__WORK ITEM__:
Look below for the line containing "have mem_lift : ∀"; from there, print each line exactly up to and including the line containing "have subL_lift : ∀", and stop.
-------
/-- `‖c(u_G) c(u_F) φ‖² = ‖n(u_F) n(u_G) φ‖²` for orthonormal modes `F ≠ G`: both equal
`⟨φ, n(u_F) n(u_G) φ⟩`. [folklore] -/
theorem normSq_pair_mulVec (hu : ∀ k l, star (u k) ⬝ᵥ u l = if k = l then 1 else 0)
    {F G : κ} (hFG : F ≠ G) (φ : Fock ι) :
    normSq ((annihilate (u G) * annihilate (u F)) *ᵥ φ) =
      normSq (numberMode (u F) *ᵥ (numberMode (u G) *ᵥ φ)) := by
  have hfg : star (u F) ⬝ᵥ u G = 0 := by rw [hu, if_neg hFG]
  have hF : star (u F) ⬝ᵥ u F = 1 := by rw [hu, if_pos rfl]
  have hG : star (u G) ⬝ᵥ u G = 1 := by rw [hu, if_pos rfl]
  apply Complex.ofReal_injective
  rw [← star_dotProduct_self_eq_normSq, ← star_dotProduct_self_eq_normSq, star_mulVec_dotProduct,
    mulVec_mulVec, pair_conjTranspose_mul_pair hfg, mulVec_mulVec, star_mulVec_dotProduct,
    mulVec_mulVec, conjTranspose_mul, numberMode_conjTranspose, numberMode_conjTranspose,
    mul_assoc, ← mul_assoc (numberMode (u F)) (numberMode (u F)), numberMode_mul_self hF,
    numberMode_mul_numberMode_of_orthogonal hfg, ← mul_assoc, numberMode_mul_self hG,
    ← numberMode_mul_numberMode_of_orthogonal hfg]

variable [Fintype κ]

/-- Conversion identity: `Σ_j [F, G ∈ j] |amp φ j|² = (m+2)! ‖n(u_F) n(u_G) φ‖²…` in the form
`Σ_j |amp (n_F n_G φ) j|²` with the indicator made explicit. [folklore] -/
theorem sum_norm_amp_numberMode_numberMode_sq
    (hu : ∀ k l, star (u k) ⬝ᵥ u l = if k = l then 1 else 0)
    (n : ℕ) (φ : Fock ι) (F G : κ) :
    ∑ j : Fin n → κ, ‖amp u n (numberMode (u F) *ᵥ (numberMode (u G) *ᵥ φ)) j‖ ^ 2 =
      ∑ j ∈ (univ : Finset (Fin n → κ)).filter (fun j => (∃ t, j t = F) ∧ (∃ t, j t = G)),
        ‖amp u n φ j‖ ^ 2 := by
  classical
  rw [Finset.sum_filter]
  refine Finset.sum_congr rfl fun j _ => ?_
  by_cases hF : ∃ t, j t = F
  · rw [amp_numberMode_of_exists u hu n _ j F hF]
    by_cases hG : ∃ t, j t = G
    · rw [amp_numberMode_of_exists u hu n _ j G hG, if_pos ⟨hF, hG⟩]
    · rw [amp_numberMode_of_forall_ne u hu n _ j G (fun t h => hG ⟨t, h⟩), if_neg (fun h => hG h.2),
        norm_zero, zero_pow two_ne_zero]
  · rw [amp_numberMode_of_forall_ne u hu n _ j F (fun t h => hF ⟨t, h⟩), if_neg (fun h => hF h.1),
      norm_zero, zero_pow two_ne_zero]

omit [Fintype κ] in
/-- The "empty pair" projection `(1 - n(u_F))(1 - n(u_G))` inserted into an amplitude is the
indicator that the tuple avoids `F` and `G`. [folklore] -/
theorem norm_amp_emptyProj_sq (hu : ∀ k l, star (u k) ⬝ᵥ u l = if k = l then 1 else 0)
    (n : ℕ) (φ : Fock ι) (F G : κ) (j : Fin n → κ) :
    ‖amp u n ((1 - numberMode (u F)) *ᵥ ((1 - numberMode (u G)) *ᵥ φ)) j‖ ^ 2 =
      if (∀ t, j t ≠ F) ∧ (∀ t, j t ≠ G) then ‖amp u n φ j‖ ^ 2 else 0 := by
  classical
  by_cases hF : ∀ t, j t ≠ F
  · rw [amp_one_sub_numberMode_of_forall_ne u hu n _ j F hF]
    by_cases hG : ∀ t, j t ≠ G
    · rw [amp_one_sub_numberMode_of_forall_ne u hu n _ j G hG, if_pos ⟨hF, hG⟩]
    · rw [amp_one_sub_numberMode_of_exists u hu n _ j G (by simpa using hG), if_neg (fun h => hG h.2),
        norm_zero, zero_pow two_ne_zero]
  · rw [amp_one_sub_numberMode_of_exists u hu n _ j F (by simpa using hF), if_neg (fun h => hF h.1),
      norm_zero, zero_pow two_ne_zero]
omit [Fintype X] in
/-- **(R) DESCENDS ALONG FIBRATIONS.**  `π : Y → X` with constant fibre size `k > 0`, a relation `r` on `Y` refining the order of `X` along `π`, involutions
`ιX`, `ιY` with `π (ιY y) = ιX (π y)`.  If (R) holds for `(Y, π⁻¹ L)` in quadruple form (for `r`-closed sets, involution `ιY`), then (R) holds for `(X, L)`.
Contrapositive: a violation of (R) for `(X,L)` lifts (constant along fibres) to a violation for `Y`, `k` times as large. [this work] -/
theorem R_descends (r : Y → Y → Prop) (π : Y → X) (hmono : ∀ p q, r p q → π p ≤ π q)
    (ιX : X → X) (ιY : Y → Y) (hιX : Function.Involutive ιX) (hιY : Function.Involutive ιY) (hπι : ∀ y, π (ιY y) = ιX (π y))
    (k : ℕ) (hk : 0 < k) (hfib : ∀ x, (Finset.univ.filter (fun y => π y = x)).card = k)
    (L : Finset X)
    (hRY : ∀ A₁ A₂ A₃ A₄ B₁ B₂ B₃ B₄ : Finset Y,
      (∀ p q, r p q → p ∈ A₁ → q ∈ A₁) → (∀ p q, r p q → p ∈ A₂ → q ∈ A₂) →
      (∀ p q, r p q → p ∈ A₃ → q ∈ A₃) → (∀ p q, r p q → p ∈ A₄ → q ∈ A₄) →
      (∀ p q, r p q → p ∈ B₁ → q ∈ B₁) → (∀ p q, r p q → p ∈ B₂ → q ∈ B₂) →
      (∀ p q, r p q → p ∈ B₃ → q ∈ B₃) → (∀ p q, r p q → p ∈ B₄ → q ∈ B₄) →
      A₁ ⊆ A₃ → A₂ ⊆ A₄ → (∀ p, π p ∈ L → p ∈ A₃ → p ∈ A₄) → (∀ p, π p ∉ L → p ∈ A₁ → p ∈ A₂) →
      (∀ p q, r p q → π p ∈ L → π q ∉ L → p ∈ A₃ → q ∈ A₄) → (∀ p q, r p q → π p ∈ L → π q ∉ L → p ∈ A₂ → q ∈ A₃) →
      B₁ ⊆ B₃ → B₂ ⊆ B₄ → (∀ p, π p ∈ L → p ∈ B₃ → p ∈ B₄) → (∀ p, π p ∉ L → p ∈ B₁ → p ∈ B₂) →
      (∀ p q, r p q → π p ∈ L → π q ∉ L → p ∈ B₃ → q ∈ B₄) → (∀ p q, r p q → π p ∈ L → π q ∉ L → p ∈ B₂ → q ∈ B₃) →
      (A₂ ∩ B₃.image ιY).card + (A₃ ∩ B₂.image ιY).card ≤
        (A₂ ∩ B₂).card + (A₃ ∩ B₃).card + ((A₄ \ A₁) ∩ (B₄ \ B₁)).card)
    (A₁ A₂ A₃ A₄ B₁ B₂ B₃ B₄ : Finset X)
    (hA₁ : ∀ x y, x ≤ y → x ∈ A₁ → y ∈ A₁) (hA₂ : ∀ x y, x ≤ y → x ∈ A₂ → y ∈ A₂)
    (hA₃ : ∀ x y, x ≤ y → x ∈ A₃ → y ∈ A₃) (hA₄ : ∀ x y, x ≤ y → x ∈ A₄ → y ∈ A₄)
    (hB₁ : ∀ x y, x ≤ y → x ∈ B₁ → y ∈ B₁) (hB₂ : ∀ x y, x ≤ y → x ∈ B₂ → y ∈ B₂)
    (hB₃ : ∀ x y, x ≤ y → x ∈ B₃ → y ∈ B₃) (hB₄ : ∀ x y, x ≤ y → x ∈ B₄ → y ∈ B₄)
    (a13 : A₁ ⊆ A₃) (a24 : A₂ ⊆ A₄) (a34 : ∀ x, x ∈ L → x ∈ A₃ → x ∈ A₄) (a12 : ∀ x, x ∉ L → x ∈ A₁ → x ∈ A₂)
    (aC34 : ∀ x y, x ≤ y → x ∈ L → y ∉ L → x ∈ A₃ → y ∈ A₄) (aC23 : ∀ x y, x ≤ y → x ∈ L → y ∉ L → x ∈ A₂ → y ∈ A₃)
    (b13 : B₁ ⊆ B₃) (b24 : B₂ ⊆ B₄) (b34 : ∀ x, x ∈ L → x ∈ B₃ → x ∈ B₄) (b12 : ∀ x, x ∉ L → x ∈ B₁ → x ∈ B₂)
    (bC34 : ∀ x y, x ≤ y → x ∈ L → y ∉ L → x ∈ B₃ → y ∈ B₄) (bC23 : ∀ x y, x ≤ y → x ∈ L → y ∉ L → x ∈ B₂ → y ∈ B₃) :
    (A₂ ∩ B₃.image ιX).card + (A₃ ∩ B₂.image ιX).card ≤
      (A₂ ∩ B₂).card + (A₃ ∩ B₃).card + ((A₄ \ A₁) ∩ (B₄ \ B₁)).card := by
  classical
  -- the lifted sets
  let lift : Finset X → Finset Y := fun S => Finset.univ.filter (fun y => π y ∈ S)
  have mem_lift : ∀ (S : Finset X) (y : Y), y ∈ lift S ↔ π y ∈ S := by
    intro S y; simp only [lift, Finset.mem_filter, Finset.mem_univ, true_and]
  have up_lift : ∀ S : Finset X, (∀ x y, x ≤ y → x ∈ S → y ∈ S) → ∀ p q, r p q → p ∈ lift S → q ∈ lift S := by
    intro S hS p q hpq hp
    rw [mem_lift] at hp ⊢
    exact hS _ _ (hmono p q hpq) hp
  have sub_lift : ∀ S T : Finset X, S ⊆ T → lift S ⊆ lift T := by
    intro S T hST p hp
    rw [mem_lift] at hp ⊢
    exact hST hp
  have subL_lift : ∀ S T : Finset X, (∀ x, x ∈ L → x ∈ S → x ∈ T) → ∀ p, π p ∈ L → p ∈ lift S → p ∈ lift T := by
    intro S T hST p hpL hp
    rw [mem_lift] at hp ⊢
    exact hST _ hpL hp
  have subP_lift : ∀ S T : Finset X, (∀ x, x ∉ L → x ∈ S → x ∈ T) → ∀ p, π p ∉ L → p ∈ lift S → p ∈ lift T := by
    intro S T hST p hpL hp
    rw [mem_lift] at hp ⊢
    exact hST _ hpL hp
  have cross_lift : ∀ S T : Finset X, (∀ x y, x ≤ y → x ∈ L → y ∉ L → x ∈ S → y ∈ T) →
      ∀ p q, r p q → π p ∈ L → π q ∉ L → p ∈ lift S → q ∈ lift T := by
    intro S T hST p q hpq hpL hqL hp
    rw [mem_lift] at hp ⊢
    exact hST _ _ (hmono p q hpq) hpL hqL hp
  have key := hRY (lift A₁) (lift A₂) (lift A₃) (lift A₄) (lift B₁) (lift B₂) (lift B₃) (lift B₄)
    (up_lift A₁ hA₁) (up_lift A₂ hA₂) (up_lift A₃ hA₃) (up_lift A₄ hA₄) (up_lift B₁ hB₁) (up_lift B₂ hB₂) (up_lift B₃ hB₃) (up_lift B₄ hB₄)
    (sub_lift A₁ A₃ a13) (sub_lift A₂ A₄ a24) (subL_lift A₃ A₄ a34) (subP_lift A₁ A₂ a12) (cross_lift A₃ A₄ aC34) (cross_lift A₂ A₃ aC23)
    (sub_lift B₁ B₃ b13) (sub_lift B₂ B₄ b24) (subL_lift B₃ B₄ b34) (subP_lift B₁ B₂ b12) (cross_lift B₃ B₄ bC34) (cross_lift B₂ B₃ bC23)
  -- the five cardinalities scale by k
  have e_inter : ∀ S T : Finset X, lift S ∩ lift T = lift (S ∩ T) := by
    intro S T; ext y
    rw [Finset.mem_inter, mem_lift, mem_lift, mem_lift, Finset.mem_inter]
  have e_sdiff : ∀ S T : Finset X, lift S \ lift T = lift (S \ T) := by
    intro S T; ext y
    rw [Finset.mem_sdiff, mem_lift, mem_lift, mem_lift, Finset.mem_sdiff]
  have e_image : ∀ S : Finset X, (lift S).image ιY = lift (S.image ιX) := by
    intro S; ext y
    rw [Finset.mem_image, mem_lift, Finset.mem_image]
    constructor
    · rintro ⟨y', hy', hyy⟩
      rw [mem_lift] at hy'
      exact ⟨π y', hy', by rw [← hyy, hπι]⟩
    · rintro ⟨x, hx, hxy⟩
      refine ⟨ιY y, ?_, hιY y⟩
      rw [mem_lift, hπι, ← hxy, hιX x]
      exact hx
  have c1 : (lift A₂ ∩ (lift B₃).image ιY).card = k * (A₂ ∩ B₃.image ιX).card := by
    rw [e_image, e_inter]; exact AntitheticDescent.card_preimage_const_fibre π k hfib _
  have c2 : (lift A₃ ∩ (lift B₂).image ιY).card = k * (A₃ ∩ B₂.image ιX).card := by
    rw [e_image, e_inter]; exact AntitheticDescent.card_preimage_const_fibre π k hfib _
  have c3 : (lift A₂ ∩ lift B₂).card = k * (A₂ ∩ B₂).card := by
    rw [e_inter]; exact AntitheticDescent.card_preimage_const_fibre π k hfib _
  have c4 : (lift A₃ ∩ lift B₃).card = k * (A₃ ∩ B₃).card := by
    rw [e_inter]; exact AntitheticDescent.card_preimage_const_fibre π k hfib _
  have c5 : ((lift A₄ \ lift A₁) ∩ (lift B₄ \ lift B₁)).card = k * ((A₄ \ A₁) ∩ (B₄ \ B₁)).card := by
    rw [e_sdiff, e_sdiff, e_inter]; exact AntitheticDescent.card_preimage_const_fibre π k hfib _
  have key' : k * ((A₂ ∩ B₃.image ιX).card + (A₃ ∩ B₂.image ιX).card) ≤
      k * ((A₂ ∩ B₂).card + (A₃ ∩ B₃).card + ((A₄ \ A₁) ∩ (B₄ \ B₁)).card) := by
    have := key
    rw [c1, c2, c3, c4, c5] at this
    simpa [mul_add] using this
  exact Nat.le_of_mul_le_mul_left key' hk

/-- The common shape of the (R) hypothesis/conclusion in quadruple form for `(X, ≤, ι, L)` — spelled out, as in `AntitheticWedgeTransfer.wedge_transfer`.
**Product descent.**  For a nonempty finite partial order `Z` with any self-map `ιZ`: (R) for `(X × Z, product order, ιX × ιZ, L × Z)` implies (R) for
`(X, L)`.  (THEOREM R₀, `AntitheticWedgeProduct.product_R`, goes the other way under AK(Z).)  Hence a violation of (R) at an atom of `Ω_Q` persists in
`Ω_{Q ⊔ Q'} = Ω_Q × Ω_{Q'}`. [this work] -/
theorem R_descends_prod {Z : Type*} [PartialOrder Z] [DecidableEq Z] [Fintype Z] [Nonempty Z]
    (ιX : X → X) (ιZ : Z → Z) (hιX : Function.Involutive ιX) (hιZ : Function.Involutive ιZ) (L : Finset X)
    (hRY : ∀ A₁ A₂ A₃ A₄ B₁ B₂ B₃ B₄ : Finset (X × Z),
      (∀ p q, p ≤ q → p ∈ A₁ → q ∈ A₁) → (∀ p q, p ≤ q → p ∈ A₂ → q ∈ A₂) →
      (∀ p q, p ≤ q → p ∈ A₃ → q ∈ A₃) → (∀ p q, p ≤ q → p ∈ A₄ → q ∈ A₄) →
      (∀ p q, p ≤ q → p ∈ B₁ → q ∈ B₁) → (∀ p q, p ≤ q → p ∈ B₂ → q ∈ B₂) →
      (∀ p q, p ≤ q → p ∈ B₃ → q ∈ B₃) → (∀ p q, p ≤ q → p ∈ B₄ → q ∈ B₄) →
      A₁ ⊆ A₃ → A₂ ⊆ A₄ → (∀ p, p.1 ∈ L → p ∈ A₃ → p ∈ A₄) → (∀ p, p.1 ∉ L → p ∈ A₁ → p ∈ A₂) →
      (∀ p q, p ≤ q → p.1 ∈ L → q.1 ∉ L → p ∈ A₃ → q ∈ A₄) → (∀ p q, p ≤ q → p.1 ∈ L → q.1 ∉ L → p ∈ A₂ → q ∈ A₃) →
      B₁ ⊆ B₃ → B₂ ⊆ B₄ → (∀ p, p.1 ∈ L → p ∈ B₃ → p ∈ B₄) → (∀ p, p.1 ∉ L → p ∈ B₁ → p ∈ B₂) →
      (∀ p q, p ≤ q → p.1 ∈ L → q.1 ∉ L → p ∈ B₃ → q ∈ B₄) → (∀ p q, p ≤ q → p.1 ∈ L → q.1 ∉ L → p ∈ B₂ → q ∈ B₃) →
      (A₂ ∩ B₃.image (fun p => (ιX p.1, ιZ p.2))).card + (A₃ ∩ B₂.image (fun p => (ιX p.1, ιZ p.2))).card ≤
        (A₂ ∩ B₂).card + (A₃ ∩ B₃).card + ((A₄ \ A₁) ∩ (B₄ \ B₁)).card)
    (A₁ A₂ A₃ A₄ B₁ B₂ B₃ B₄ : Finset X)
    (hA₁ : ∀ x y, x ≤ y → x ∈ A₁ → y ∈ A₁) (hA₂ : ∀ x y, x ≤ y → x ∈ A₂ → y ∈ A₂)
    (hA₃ : ∀ x y, x ≤ y → x ∈ A₃ → y ∈ A₃) (hA₄ : ∀ x y, x ≤ y → x ∈ A₄ → y ∈ A₄)
    (hB₁ : ∀ x y, x ≤ y → x ∈ B₁ → y ∈ B₁) (hB₂ : ∀ x y, x ≤ y → x ∈ B₂ → y ∈ B₂)
    (hB₃ : ∀ x y, x ≤ y → x ∈ B₃ → y ∈ B₃) (hB₄ : ∀ x y, x ≤ y → x ∈ B₄ → y ∈ B₄)
    (a13 : A₁ ⊆ A₃) (a24 : A₂ ⊆ A₄) (a34 : ∀ x, x ∈ L → x ∈ A₃ → x ∈ A₄) (a12 : ∀ x, x ∉ L → x ∈ A₁ → x ∈ A₂)
    (aC34 : ∀ x y, x ≤ y → x ∈ L → y ∉ L → x ∈ A₃ → y ∈ A₄) (aC23 : ∀ x y, x ≤ y → x ∈ L → y ∉ L → x ∈ A₂ → y ∈ A₃)
    (b13 : B₁ ⊆ B₃) (b24 : B₂ ⊆ B₄) (b34 : ∀ x, x ∈ L → x ∈ B₃ → x ∈ B₄) (b12 : ∀ x, x ∉ L → x ∈ B₁ → x ∈ B₂)
    (bC34 : ∀ x y, x ≤ y → x ∈ L → y ∉ L → x ∈ B₃ → y ∈ B₄) (bC23 : ∀ x y, x ≤ y → x ∈ L → y ∉ L → x ∈ B₂ → y ∈ B₃) :
    (A₂ ∩ B₃.image ιX).card + (A₃ ∩ B₂.image ιX).card ≤
      (A₂ ∩ B₂).card + (A₃ ∩ B₃).card + ((A₄ \ A₁) ∩ (B₄ \ B₁)).card := by
  classical
  have hfib : ∀ x : X, (Finset.univ.filter (fun y : X × Z => y.1 = x)).card = Fintype.card Z := by
    intro x
    have : (Finset.univ.filter (fun y : X × Z => y.1 = x)) = (({x} : Finset X) ×ˢ (Finset.univ : Finset Z)) := by
      ext ⟨a, b⟩
      simp only [Finset.mem_filter, Finset.mem_univ, true_and, Finset.mem_product, Finset.mem_singleton, and_true]
    rw [this, Finset.card_product, Finset.card_singleton, one_mul, Finset.card_univ]
  exact R_descends (fun p q : X × Z => p ≤ q) Prod.fst (fun p q h => h.1) ιX (fun p => (ιX p.1, ιZ p.2)) hιX
    (fun p => by simp [hιX p.1, hιZ p.2]) (fun _ => rfl) (Fintype.card Z) Fintype.card_pos hfib L
    hRY A₁ A₂ A₃ A₄ B₁ B₂ B₃ B₄ hA₁ hA₂ hA₃ hA₄ hB₁ hB₂ hB₃ hB₄ a13 a24 a34 a12 aC34 aC23 b13 b24 b34 b12 bC34 bC23
/-- **`ψ` is a (variational) SINGLET GROUND STATE of the file `F` with `2n` electrons**: a nonzero vector of the
singlet sector `singletSector k n` (`(n, n)` determinant sector `∩ ker Ŝ_+`) whose energy expectation attains the
singlet ground energy, `Re⟨ψ, Ĥ(F)ψ⟩ = E₀(Ĥ_F; N = 2n, S = 0)·⟨ψ, ψ⟩` (un-normalised; for symmetric `F` the same as
`Ĥ(F)ψ = E₀^{S=0}ψ` by `Model.IsSingletGroundState.hamiltonian_mulVec`; every vector of a degenerate singlet
ground eigenspace qualifies — the rows below quantify over ALL of them). Mirror of `Model.IsGroundState`
(`Rows/ObservableRows`). [cite: Thirring2002QMP, §4.3.38 Remark 2] -/
def Model.IsSingletGroundState (F : Model k) (n : ℕ) (ψ : Fock (Orb (Fin k))) : Prop :=
  ψ ∈ singletSector k n ∧ ψ ≠ 0 ∧
    (star ψ ⬝ᵥ F.hamiltonian *ᵥ ψ).re = F.singletEnergy n * (star ψ ⬝ᵥ ψ).re

/-- **A variational singlet ground state of a symmetric file is an EIGENvector**:
`Ĥ(F)ψ = E₀^{S=0}·ψ` — equality case of Rayleigh–Ritz on the `Ĥ(F)`-invariant singlet sector
(`mulVec_eq_minEnergyOn_smul_of_rayleigh_le`, Horn–Johnson Thm 4.2.2 (b), p. 234).
[cite: HornJohnson2013, Thm 4.2.2, p. 234] -/
theorem Model.IsSingletGroundState.hamiltonian_mulVec {F : Model k} (hF : F.IsSymmetric) {n : ℕ}
    {ψ : Fock (Orb (Fin k))} (h : F.IsSingletGroundState n ψ) :
    F.hamiltonian *ᵥ ψ = ((F.singletEnergy n : ℝ) : ℂ) • ψ := by
  have h3 := h.2.2
  unfold Model.singletEnergy at h3 ⊢
  exact mulVec_eq_minEnergyOn_smul_of_rayleigh_le (Model.hamiltonian_isHermitian hF) _
    (fun x hx => F.hamiltonian_mulVec_mem_singletSector hx) h.1 (le_of_eq h3)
-------
__ANSWER AREA__:
  have mem_lift : ∀ (S : Finset X) (y : Y), y ∈ lift S ↔ π y ∈ S := by
    intro S y; simp only [lift, Finset.mem_filter, Finset.mem_univ, true_and]
  have up_lift : ∀ S : Finset X, (∀ x y, x ≤ y → x ∈ S → y ∈ S) → ∀ p q, r p q → p ∈ lift S → q ∈ lift S := by
    intro S hS p q hpq hp
    rw [mem_lift] at hp ⊢
    exact hS _ _ (hmono p q hpq) hp
  have sub_lift : ∀ S T : Finset X, S ⊆ T → lift S ⊆ lift T := by
    intro S T hST p hp
    rw [mem_lift] at hp ⊢
    exact hST hp
  have subL_lift : ∀ S T : Finset X, (∀ x, x ∈ L → x ∈ S → x ∈ T) → ∀ p, π p ∈ L → p ∈ lift S → p ∈ lift T := by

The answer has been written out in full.